I'm just reading Tintin in America for the first time and have noticed a couple of what I would call errors.
First, the taxi at the beginning of the story is right-hand drive. Should be left-hand drive, shouldn't it? Also, the motorcycle with sidecar has the sidecar on the left side - typically in countries where one drives on the right the sidecar is on the right side of the motorcycle. A number of other vehicles (all of them?) also appear to be right hand drive. No, not all, the gangster's car on pg. 12 appears to be left-hand drive, as does the pick-up on pg. 15. Oops, more right-hand drives on pgs. 29 and 54. As far as I know, other than for special purposes such as rural mail-delivery vehicles (so that the driver can reach mailboxes from his seat without driving on the wrong side of the road), right-hand drive vehicles have never been common in north America.
Next, the railroad crossing gates on pg. 30 are of a type that I've never seen in North America.
There may be others, but I'm a gear-head so I notice some of the transportation related errors.

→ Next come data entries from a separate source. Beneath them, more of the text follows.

import Summits.CriticalPhenomena.PercolationContinuityZ3.Theorems.PercNearOneGluingNoHeavyLowerTailKnQuestion8CoefficientwiseCoreClassDomPocketFree
import HarnessLib

/-!
# THEOREM BUNDLE: CW-PA on the core class `N(x) = N(z) = {a, b}` over every middle graph whose non-terminal vertices have degree `≤ 2`

Support file (`--supports stmt-CriticalPhenomena-4575`, closed), prover `prim-cplus-coupling` (gen 30).  No definitions, no notations, no named facts,
no sorries; standard axioms.  Memo `prim-cplus-coupling/A5-COUPLING-gen30.md` §1.  Companions `…CoreClassDom` (THEOREM KB-DOM), `…CoreClassDomPocketFree`
(THEOREM R_A-DOM: pocket-free middle graphs carry the explicit domination map `R_A`).

* `Coefficientwise.pocketFree_of_deg_le_two` — if every vertex `u ≠ a, b` of the middle graph `H = (V, E)` lies on at most two edges of `E`, then
  `(H; a, b)` is POCKET-FREE: for every colouring `ω ⊆ E` with `a ∉ C_b(E ∖ ω)`, every vertex of the blue cluster `Q = C_b(E ∖ ω)` outside the red cluster
  `P = C_a(ω)` is joined to `b` by a blue path avoiding `P` (`Q ⊆ P ∪ C_b({blue edges away from P})`).  Proof (closed-set principle): the set
  `Q^out ∪ D₁`, `Q^out` = blue cluster of `b` away from `P`, `D₁` = vertices of `P ∖ {a}` with a blue edge into `Q^out`, contains `b` and is closed under
  blue edges — a vertex of `D₁` carries a red edge (it is in `P ∖ {a}`) and a blue edge into `Q^out`, hence no third edge.
* `Coefficientwise.cwpa_coreClass_of_deg_le_two` — hence (THEOREM R_A-DOM + KB-DOM) **the coefficientwise first rung CW-PA holds, for all monotone
  `f, g`, on the core class over every such middle graph**: all bundles `Θ(k₁, …, k_r)` of internally disjoint `a–b` threads of any lengths and any
  number `r` (with or without the edge `ab`), i.e. `W₀ = K₄ − xz` with its edge `ab` replaced by an arbitrary bundle — the 'doubly-marked bundle'
  substitutions that prim-lf-2's series–parallel calculus does not reach (`prim-lf-2/CW-REDUCTION-gen26.md` §5) — and every other middle graph of
  internal maximum degree `2`.
[cite: KozmaNitzan2024, Questions 8–9 (§5.5 p. 36) (context: the Question-8 pocket covariance programme)]
-/

namespace Summit.CriticalPhenomena.PercolationContinuityZ3.Theorems

open Finset Literature.Probability.Percolation
open scoped symmDiff

namespace Coefficientwise

variable {ι V : Type*}

open Classical in
/-- **Internal degree `≤ 2` forces pocket-freeness.**  Let `E` be an edge set of the multigraph `ends`, `a, b` vertices such that no vertex
`u ≠ a, b` lies on three distinct edges of `E`.  Then for every `ω ⊆ E` with `a ∉ C_b(E ∖ ω)`:
`C_b(E ∖ ω) ⊆ C_a(ω) ∪ C_b({i ∈ E ∖ ω : no end of i lies in C_a(ω)})`. [cite: KozmaNitzan2024, §5.5 (context only)] -/
theorem pocketFree_of_deg_le_two (ends : ι → Sym2 V) (E : Finset ι) (a b : V)
    (hdeg : ∀ u, u ≠ a → u ≠ b → ∀ i j k, i ∈ E → j ∈ E → k ∈ E → u ∈ ends i → u ∈ ends j → u ∈ ends k → i = j ∨ i = k ∨ j = k)
    (ω : Finset ι) (hω : ω ⊆ E) (hbR : b ∉ openCluster (ends '' (↑ω : Set ι)) a)
    (haB : a ∉ openCluster (ends '' (↑(E \ ω) : Set ι)) b) :
    openCluster (ends '' (↑(E \ ω) : Set ι)) b ⊆ openCluster (ends '' (↑ω : Set ι)) a ∪
      openCluster (ends '' (↑((E \ ω).filter (fun i => ∀ v, v ∈ ends i → v ∉ openCluster (ends '' (↑ω : Set ι)) a)) : Set ι)) b := by
  set P : Set V := openCluster (ends '' (↑ω : Set ι)) a with hP
  set Bl : Finset ι := E \ ω with hBl
  set Off : Finset ι := Bl.filter (fun i => ∀ v, v ∈ ends i → v ∉ P) with hOff
  set Qout : Set V := openCluster (ends '' (↑Off : Set ι)) b with hQout
  have hOffBl : Off ⊆ Bl := Finset.filter_subset _ _
  have hQoutQ : Qout ⊆ openCluster (ends '' (↑Bl : Set ι)) b := openCluster_image_mono ends hOffBl b
  -- vertices of `Qout` lie outside `P`
  have hQoutP : ∀ u, u ∈ Qout → u ∉ P := by
    intro u hu huP
    by_cases hub : u = b
    · rw [hub] at huP; exact hbR huP
    · obtain ⟨i, hi, hui⟩ := exists_edge_of_mem_openCluster ends hu hub
      rw [hOff, Finset.mem_filter] at hi
      exact hi.2 u hui huP
  -- the closed set `Qout ∪ D₁`
  set D₁ : Set V := {u | u ∈ P ∧ u ≠ a ∧ ∃ i ∈ Bl, ∃ q, ends i = s(u, q) ∧ q ∈ Qout} with hD₁
  have key : openCluster (ends '' (↑Bl : Set ι)) b ⊆ Qout ∪ D₁ := by
    refine openCluster_subset_of_closed ends Bl b (S := Qout ∪ D₁) (Or.inl (mem_openCluster_self _ _)) ?_
    intro i hi u v he hu
    rcases hu with hu | hu
    · -- `u ∈ Qout`
      by_cases hvP : v ∈ P
      · right
        refine ⟨hvP, ?_, i, hi, u, by rw [he, Sym2.eq_swap], hu⟩
        rintro rfl
        exact haB (mem_openCluster_of_edge ends hi he (hQoutQ hu))
      · left
        have hiOff : i ∈ Off := by
          rw [hOff, Finset.mem_filter]
          refine ⟨hi, fun w hw hwP => ?_⟩
          rw [he, Sym2.mem_iff] at hw
          rcases hw with rfl | rfl
          · exact hQoutP _ hu hwP
          · exact hvP hwP
        exact mem_openCluster_of_edge ends hiOff he hu
    · -- `u ∈ D₁`: a red edge and a blue edge into `Qout` at `u`, so the blue edge `i` is that blue edge
      obtain ⟨huP, hua, i₀, hi₀, q, he₀, hq⟩ := hu
      have hub : u ≠ b := by rintro rfl; exact hbR huP
      obtain ⟨r, hr, hur⟩ := exists_edge_of_mem_openCluster ends huP hua
      have hri₀ : r ≠ i₀ := by rintro rfl; exact (Finset.mem_sdiff.mp hi₀).2 hr
      have hri : r ≠ i := by rintro rfl; exact (Finset.mem_sdiff.mp hi).2 hr
      have hu_i : u ∈ ends i := by rw [he]; exact Sym2.mem_mk_left u v
      have hu_i₀ : u ∈ ends i₀ := by rw [he₀]; exact Sym2.mem_mk_left u q
      rcases hdeg u hua hub r i₀ i (hω hr) (Finset.mem_sdiff.mp hi₀).1 (Finset.mem_sdiff.mp hi).1 hur hu_i₀ hu_i with h | h | h
      · exact absurd h hri₀
      · exact absurd h hri
      · rw [h] at he₀
        have hqv : s(u, q) = s(u, v) := by rw [← he₀, he]
        rw [Sym2.eq_iff] at hqv
        rcases hqv with ⟨_, hqv⟩ | ⟨huv, hqu⟩
        · left; rw [← hqv]; exact hq
        · right; rw [← huv]; exact ⟨huP, hua, i, hi, q, by rw [he, ← huv, hqu], hq⟩
  intro y hy
  rcases key hy with h | h
  · exact Or.inr h
  · exact Or.inl h.1

open Classical in
/-- **THEOREM BUNDLE — CW-PA on the core class over a middle graph of internal degree `≤ 2`.**  Core class as in `cwpa_coreClass_of_dom`
(`E₀ = E_H ∪ {ixa, ixb, iza, izb}`, no edge of `E_H` at `x` or `z`); if no vertex `u ≠ a, b` lies on three distinct edges of `E_H` (all bundles
`Θ(k₁, …, k_r)` of `a–b` threads, with or without the edge `ab`; every middle graph of internal maximum degree `2`), then for ALL monotone `f, g`:
`0 ≤ Σ_{s ⊆ E₀ : z ∉ C_x(s), z ∉ C_x(E₀∖s)} f(C_x s)·(g(C_x s) − g(C_x(E₀∖s)))`.  [cite: KozmaNitzan2024, Questions 8–9 (§5.5 p. 36) (context)] -/
theorem cwpa_coreClass_of_deg_le_two (ends : ι → Sym2 V) (EH E₀ : Finset ι) (x z a b : V) (ixa ixb iza izb : ι)
    (hxa : ends ixa = s(x, a)) (hxb : ends ixb = s(x, b)) (hza : ends iza = s(z, a)) (hzb : ends izb = s(z, b))
    (hH : ∀ i ∈ EH, x ∉ ends i ∧ z ∉ ends i) (hE₀ : ∀ i, i ∈ E₀ ↔ i ∈ EH ∨ i = ixa ∨ i = ixb ∨ i = iza ∨ i = izb)
    (hnot : ixa ∉ EH ∧ ixb ∉ EH ∧ iza ∉ EH ∧ izb ∉ EH)
    (hd : ixa ≠ ixb ∧ ixa ≠ iza ∧ ixa ≠ izb ∧ ixb ≠ iza ∧ ixb ≠ izb ∧ iza ≠ izb)
    (hxz : x ≠ z) (hxa' : x ≠ a) (hxb' : x ≠ b) (hza' : z ≠ a) (hzb' : z ≠ b)
    (hdeg : ∀ u, u ≠ a → u ≠ b → ∀ i j k, i ∈ EH → j ∈ EH → k ∈ EH → u ∈ ends i → u ∈ ends j → u ∈ ends k → i = j ∨ i = k ∨ j = k)
    (f g : Set V → ℝ) (hf : Monotone f) (hg : Monotone g) :
    0 ≤ ∑ s ∈ E₀.powerset.filter (fun s : Finset ι => z ∉ openCluster (ends '' (↑s : Set ι)) x ∧ z ∉ openCluster (ends '' (↑(E₀ \ s) : Set ι)) x),
      f (openCluster (ends '' (↑s : Set ι)) x) * (g (openCluster (ends '' (↑s : Set ι)) x) - g (openCluster (ends '' (↑(E₀ \ s) : Set ι)) x)) := by
  refine cwpa_coreClass_of_pocketFree ends EH E₀ x z a b ixa ixb iza izb hxa hxb hza hzb hH hE₀ hnot hd hxz hxa' hxb' hza' hzb' ?_ f g hf hg
  intro ω hω hbR hbB
  exact pocketFree_of_deg_le_two ends EH a b hdeg ω hω hbR (fun h => hbB ((mem_openCluster_comm ends (EH \ ω) a b).mpr h))

end Coefficientwise

end Summit.CriticalPhenomena.PercolationContinuityZ3.Theorems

-- Update: Posted: 30 Apr 2006 15:36:42 OK, I guess I can answer my own question, at least partly. In the 1900's and 1910's, some US made cars were right-hand drive. A few makers persisted with this into the 20's. And of course imports from the UK would most likely have been uncoverted right hand drive. My own home province, Nova Scotia, as well as some others (NB, PEI, BC), didn't switch to driving on the right until about 1924. Newfoundland didn't do so until they joined Canada. Still, by the late 20s/early 30s, when this story was written, the vast majority of US vehicles were left-hand drive. If I had to guess, and I do at this point, I'd say that right-hand drive vehicles are probably over-represented in Tintin in America's illustrations, but they were probably not terribly uncommon at the time. I wonder if purpose-built taxis might have been right-hand drive so that the driver would be on the same side of the car as passengers he would be picking up? So, it's maybe not as bad as I thought.
-- [Edited by Moderator (marsbar) to combine 2 consecutive posts.]